Records for this task
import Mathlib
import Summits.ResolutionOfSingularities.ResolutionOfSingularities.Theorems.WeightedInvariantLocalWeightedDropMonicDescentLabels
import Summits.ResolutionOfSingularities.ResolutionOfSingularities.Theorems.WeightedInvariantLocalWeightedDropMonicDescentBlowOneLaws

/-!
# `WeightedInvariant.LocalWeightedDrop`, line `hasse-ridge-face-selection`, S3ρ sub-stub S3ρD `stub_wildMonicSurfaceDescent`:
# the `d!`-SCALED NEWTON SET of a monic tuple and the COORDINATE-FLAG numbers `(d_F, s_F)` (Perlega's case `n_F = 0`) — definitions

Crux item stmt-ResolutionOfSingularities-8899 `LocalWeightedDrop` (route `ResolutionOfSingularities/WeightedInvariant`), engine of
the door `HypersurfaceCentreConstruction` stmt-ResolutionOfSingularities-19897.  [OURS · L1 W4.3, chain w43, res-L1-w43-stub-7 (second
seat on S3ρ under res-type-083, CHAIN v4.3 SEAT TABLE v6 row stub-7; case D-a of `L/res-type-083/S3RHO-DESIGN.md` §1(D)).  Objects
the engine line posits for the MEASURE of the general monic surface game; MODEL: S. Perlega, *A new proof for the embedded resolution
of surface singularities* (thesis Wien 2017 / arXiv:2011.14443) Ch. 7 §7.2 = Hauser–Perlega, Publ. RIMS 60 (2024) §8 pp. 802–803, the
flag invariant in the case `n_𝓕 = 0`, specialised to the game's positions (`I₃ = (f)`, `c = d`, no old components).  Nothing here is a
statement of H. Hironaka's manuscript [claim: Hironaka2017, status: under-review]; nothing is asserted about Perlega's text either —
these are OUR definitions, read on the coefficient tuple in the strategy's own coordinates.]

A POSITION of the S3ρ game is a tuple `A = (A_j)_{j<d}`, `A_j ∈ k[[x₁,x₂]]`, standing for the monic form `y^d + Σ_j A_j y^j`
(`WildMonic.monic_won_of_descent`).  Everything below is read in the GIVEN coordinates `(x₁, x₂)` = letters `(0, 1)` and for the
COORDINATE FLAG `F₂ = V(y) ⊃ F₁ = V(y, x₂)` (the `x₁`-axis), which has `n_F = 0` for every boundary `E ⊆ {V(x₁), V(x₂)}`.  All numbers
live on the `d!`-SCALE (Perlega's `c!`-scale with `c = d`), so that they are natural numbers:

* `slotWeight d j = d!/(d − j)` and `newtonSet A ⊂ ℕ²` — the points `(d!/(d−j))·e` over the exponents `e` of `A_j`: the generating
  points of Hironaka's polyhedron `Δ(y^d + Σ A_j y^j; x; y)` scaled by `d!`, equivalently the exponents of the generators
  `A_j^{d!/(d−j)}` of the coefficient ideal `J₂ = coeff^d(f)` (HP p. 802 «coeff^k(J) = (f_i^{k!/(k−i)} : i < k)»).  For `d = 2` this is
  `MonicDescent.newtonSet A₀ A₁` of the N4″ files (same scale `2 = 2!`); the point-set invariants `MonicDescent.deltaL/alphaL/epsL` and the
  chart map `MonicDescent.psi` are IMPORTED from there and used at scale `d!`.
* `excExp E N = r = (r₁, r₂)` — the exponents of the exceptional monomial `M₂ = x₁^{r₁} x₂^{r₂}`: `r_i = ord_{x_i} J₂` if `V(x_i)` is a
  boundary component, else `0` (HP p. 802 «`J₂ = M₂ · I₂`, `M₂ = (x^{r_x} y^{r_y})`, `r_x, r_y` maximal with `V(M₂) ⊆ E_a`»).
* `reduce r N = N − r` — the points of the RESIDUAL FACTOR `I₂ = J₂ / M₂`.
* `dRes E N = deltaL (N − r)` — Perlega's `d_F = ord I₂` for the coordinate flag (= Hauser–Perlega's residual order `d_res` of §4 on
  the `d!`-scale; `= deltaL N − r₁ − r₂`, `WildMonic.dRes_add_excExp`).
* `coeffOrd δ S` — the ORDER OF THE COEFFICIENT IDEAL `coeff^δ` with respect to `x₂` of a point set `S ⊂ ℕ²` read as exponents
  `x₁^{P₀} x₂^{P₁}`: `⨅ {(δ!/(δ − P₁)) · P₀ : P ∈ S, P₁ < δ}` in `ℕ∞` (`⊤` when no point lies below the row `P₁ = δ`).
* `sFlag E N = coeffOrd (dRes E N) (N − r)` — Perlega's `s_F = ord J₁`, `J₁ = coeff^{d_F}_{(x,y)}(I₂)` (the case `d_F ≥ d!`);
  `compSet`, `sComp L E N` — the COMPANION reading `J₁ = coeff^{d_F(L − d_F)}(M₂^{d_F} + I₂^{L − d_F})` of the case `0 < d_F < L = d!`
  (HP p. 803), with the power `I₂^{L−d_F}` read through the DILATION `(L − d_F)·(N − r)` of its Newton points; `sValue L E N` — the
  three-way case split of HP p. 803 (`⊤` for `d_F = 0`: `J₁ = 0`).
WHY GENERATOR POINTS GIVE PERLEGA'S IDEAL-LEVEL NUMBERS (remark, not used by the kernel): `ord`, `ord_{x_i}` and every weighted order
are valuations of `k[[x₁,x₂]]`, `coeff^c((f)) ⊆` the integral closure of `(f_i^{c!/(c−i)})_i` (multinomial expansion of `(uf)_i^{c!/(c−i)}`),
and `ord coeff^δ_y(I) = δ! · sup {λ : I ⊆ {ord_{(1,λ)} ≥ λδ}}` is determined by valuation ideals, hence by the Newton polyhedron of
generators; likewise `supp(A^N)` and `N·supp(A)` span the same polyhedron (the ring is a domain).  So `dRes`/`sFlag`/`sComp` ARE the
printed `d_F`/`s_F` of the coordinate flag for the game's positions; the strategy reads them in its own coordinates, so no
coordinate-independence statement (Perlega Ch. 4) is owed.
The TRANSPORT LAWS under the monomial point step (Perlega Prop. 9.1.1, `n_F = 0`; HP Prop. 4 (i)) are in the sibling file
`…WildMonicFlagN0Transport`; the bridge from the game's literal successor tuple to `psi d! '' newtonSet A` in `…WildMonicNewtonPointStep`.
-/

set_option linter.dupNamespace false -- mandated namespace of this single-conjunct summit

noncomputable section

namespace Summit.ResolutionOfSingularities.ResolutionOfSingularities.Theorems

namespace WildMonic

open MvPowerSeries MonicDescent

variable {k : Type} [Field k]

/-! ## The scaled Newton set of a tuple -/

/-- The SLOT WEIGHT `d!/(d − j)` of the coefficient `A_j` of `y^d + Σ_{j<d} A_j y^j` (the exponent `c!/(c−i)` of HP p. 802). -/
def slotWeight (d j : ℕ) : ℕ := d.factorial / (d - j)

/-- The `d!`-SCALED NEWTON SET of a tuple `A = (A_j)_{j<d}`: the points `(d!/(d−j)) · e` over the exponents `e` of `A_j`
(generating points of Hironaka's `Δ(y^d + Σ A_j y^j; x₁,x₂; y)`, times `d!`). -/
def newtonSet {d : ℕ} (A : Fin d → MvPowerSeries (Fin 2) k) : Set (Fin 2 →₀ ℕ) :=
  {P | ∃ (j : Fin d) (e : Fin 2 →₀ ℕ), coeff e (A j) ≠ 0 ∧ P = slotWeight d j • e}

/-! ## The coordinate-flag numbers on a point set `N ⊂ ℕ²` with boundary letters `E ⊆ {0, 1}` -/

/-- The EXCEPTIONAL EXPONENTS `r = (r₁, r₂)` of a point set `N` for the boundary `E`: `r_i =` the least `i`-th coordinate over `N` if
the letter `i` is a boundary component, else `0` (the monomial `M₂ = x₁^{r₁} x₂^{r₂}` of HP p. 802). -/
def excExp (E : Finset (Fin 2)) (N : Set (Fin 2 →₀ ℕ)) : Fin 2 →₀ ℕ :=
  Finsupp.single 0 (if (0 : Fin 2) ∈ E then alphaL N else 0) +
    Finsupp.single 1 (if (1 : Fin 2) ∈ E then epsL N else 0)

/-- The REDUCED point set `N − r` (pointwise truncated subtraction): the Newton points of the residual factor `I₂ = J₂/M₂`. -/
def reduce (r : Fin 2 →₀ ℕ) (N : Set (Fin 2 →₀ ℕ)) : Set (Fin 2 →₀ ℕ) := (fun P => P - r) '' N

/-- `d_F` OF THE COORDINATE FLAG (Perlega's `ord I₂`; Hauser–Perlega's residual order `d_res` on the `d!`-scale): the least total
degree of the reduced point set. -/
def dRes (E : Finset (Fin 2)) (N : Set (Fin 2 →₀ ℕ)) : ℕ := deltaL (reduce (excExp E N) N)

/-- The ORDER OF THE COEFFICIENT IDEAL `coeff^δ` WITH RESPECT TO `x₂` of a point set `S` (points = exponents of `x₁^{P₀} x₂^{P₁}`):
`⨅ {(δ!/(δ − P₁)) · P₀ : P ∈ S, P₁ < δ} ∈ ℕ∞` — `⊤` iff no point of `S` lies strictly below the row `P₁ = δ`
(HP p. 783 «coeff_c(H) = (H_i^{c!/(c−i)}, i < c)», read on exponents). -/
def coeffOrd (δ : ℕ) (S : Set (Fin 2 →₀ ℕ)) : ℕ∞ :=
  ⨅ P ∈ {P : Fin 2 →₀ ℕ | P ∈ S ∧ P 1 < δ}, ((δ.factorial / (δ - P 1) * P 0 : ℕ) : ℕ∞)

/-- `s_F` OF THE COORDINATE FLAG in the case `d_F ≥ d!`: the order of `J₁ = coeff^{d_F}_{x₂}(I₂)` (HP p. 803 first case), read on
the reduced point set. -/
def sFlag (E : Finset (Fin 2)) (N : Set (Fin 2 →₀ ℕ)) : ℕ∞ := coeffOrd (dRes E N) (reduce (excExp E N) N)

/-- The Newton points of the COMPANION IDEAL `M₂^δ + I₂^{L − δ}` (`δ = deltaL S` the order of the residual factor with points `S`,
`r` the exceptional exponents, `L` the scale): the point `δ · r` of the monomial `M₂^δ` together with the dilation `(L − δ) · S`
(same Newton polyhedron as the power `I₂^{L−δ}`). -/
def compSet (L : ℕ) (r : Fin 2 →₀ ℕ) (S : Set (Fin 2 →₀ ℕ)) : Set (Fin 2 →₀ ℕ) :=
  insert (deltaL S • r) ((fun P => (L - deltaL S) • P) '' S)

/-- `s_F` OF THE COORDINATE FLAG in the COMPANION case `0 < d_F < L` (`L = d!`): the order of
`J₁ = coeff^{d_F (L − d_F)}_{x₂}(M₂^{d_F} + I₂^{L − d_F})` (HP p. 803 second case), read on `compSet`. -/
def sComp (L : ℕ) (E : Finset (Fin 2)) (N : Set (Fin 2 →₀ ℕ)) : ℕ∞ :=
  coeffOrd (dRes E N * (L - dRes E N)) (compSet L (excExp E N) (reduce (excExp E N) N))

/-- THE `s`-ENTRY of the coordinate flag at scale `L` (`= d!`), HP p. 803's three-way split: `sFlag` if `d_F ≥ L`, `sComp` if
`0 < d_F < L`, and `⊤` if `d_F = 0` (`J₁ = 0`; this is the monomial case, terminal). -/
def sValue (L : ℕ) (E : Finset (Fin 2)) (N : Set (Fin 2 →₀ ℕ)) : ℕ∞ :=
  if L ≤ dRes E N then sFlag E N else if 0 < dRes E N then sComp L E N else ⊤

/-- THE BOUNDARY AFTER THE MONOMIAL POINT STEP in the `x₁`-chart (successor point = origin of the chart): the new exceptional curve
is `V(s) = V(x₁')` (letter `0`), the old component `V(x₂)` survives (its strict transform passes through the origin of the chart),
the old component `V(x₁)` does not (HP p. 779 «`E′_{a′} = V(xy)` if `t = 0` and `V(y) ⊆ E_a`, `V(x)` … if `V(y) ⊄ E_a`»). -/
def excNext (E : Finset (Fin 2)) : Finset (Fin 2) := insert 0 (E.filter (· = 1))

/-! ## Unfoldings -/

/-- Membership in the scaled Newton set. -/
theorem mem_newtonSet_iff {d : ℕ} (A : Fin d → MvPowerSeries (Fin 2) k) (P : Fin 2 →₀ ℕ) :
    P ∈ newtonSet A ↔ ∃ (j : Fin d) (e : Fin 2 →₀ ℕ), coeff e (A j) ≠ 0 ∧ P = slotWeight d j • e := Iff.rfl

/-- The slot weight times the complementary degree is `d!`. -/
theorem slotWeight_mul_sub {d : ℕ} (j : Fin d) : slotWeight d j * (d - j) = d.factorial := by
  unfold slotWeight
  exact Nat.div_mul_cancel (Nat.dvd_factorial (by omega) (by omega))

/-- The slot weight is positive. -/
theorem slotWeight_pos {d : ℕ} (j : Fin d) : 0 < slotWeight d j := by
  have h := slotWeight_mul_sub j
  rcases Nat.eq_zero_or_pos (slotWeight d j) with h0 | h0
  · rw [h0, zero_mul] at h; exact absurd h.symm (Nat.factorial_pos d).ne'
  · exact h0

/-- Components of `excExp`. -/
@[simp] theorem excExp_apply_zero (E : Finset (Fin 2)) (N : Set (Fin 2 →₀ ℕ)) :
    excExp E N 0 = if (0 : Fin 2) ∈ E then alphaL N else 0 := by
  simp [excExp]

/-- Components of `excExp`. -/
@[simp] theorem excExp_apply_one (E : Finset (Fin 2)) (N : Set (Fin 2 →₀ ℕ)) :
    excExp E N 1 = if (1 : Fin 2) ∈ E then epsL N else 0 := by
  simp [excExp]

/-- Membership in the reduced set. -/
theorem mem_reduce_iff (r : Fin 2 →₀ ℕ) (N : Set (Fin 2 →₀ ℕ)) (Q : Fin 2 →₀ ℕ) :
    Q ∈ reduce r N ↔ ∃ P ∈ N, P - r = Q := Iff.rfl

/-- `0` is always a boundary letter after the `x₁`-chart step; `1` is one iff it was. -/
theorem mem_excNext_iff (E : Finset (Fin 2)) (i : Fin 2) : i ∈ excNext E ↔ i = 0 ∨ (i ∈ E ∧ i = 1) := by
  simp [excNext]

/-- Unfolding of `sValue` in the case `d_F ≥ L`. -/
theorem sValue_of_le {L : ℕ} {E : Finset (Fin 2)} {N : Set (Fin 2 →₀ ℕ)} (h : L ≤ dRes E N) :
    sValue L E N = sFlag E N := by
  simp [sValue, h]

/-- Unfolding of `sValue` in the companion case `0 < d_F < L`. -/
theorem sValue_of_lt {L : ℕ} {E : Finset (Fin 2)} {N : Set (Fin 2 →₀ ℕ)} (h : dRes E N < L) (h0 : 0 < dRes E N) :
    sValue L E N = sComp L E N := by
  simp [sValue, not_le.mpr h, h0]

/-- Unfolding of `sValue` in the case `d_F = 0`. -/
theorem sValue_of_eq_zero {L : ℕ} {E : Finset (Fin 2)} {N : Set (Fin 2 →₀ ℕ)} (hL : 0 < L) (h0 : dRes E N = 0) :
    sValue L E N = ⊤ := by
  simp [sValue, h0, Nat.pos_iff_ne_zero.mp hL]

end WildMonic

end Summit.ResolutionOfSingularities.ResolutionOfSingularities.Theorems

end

Exercise description
Find the string "split" in the entries above. Copy each line where it occurs.

The completed task
  three-way case split of HP p. 803 (`⊤` for `d_F = 0`: `J₁ = 0`).
/-- THE `s`-ENTRY of the coordinate flag at scale `L` (`= d!`), HP p. 803's three-way split: `sFlag` if `d_F ≥ L`, `sComp` if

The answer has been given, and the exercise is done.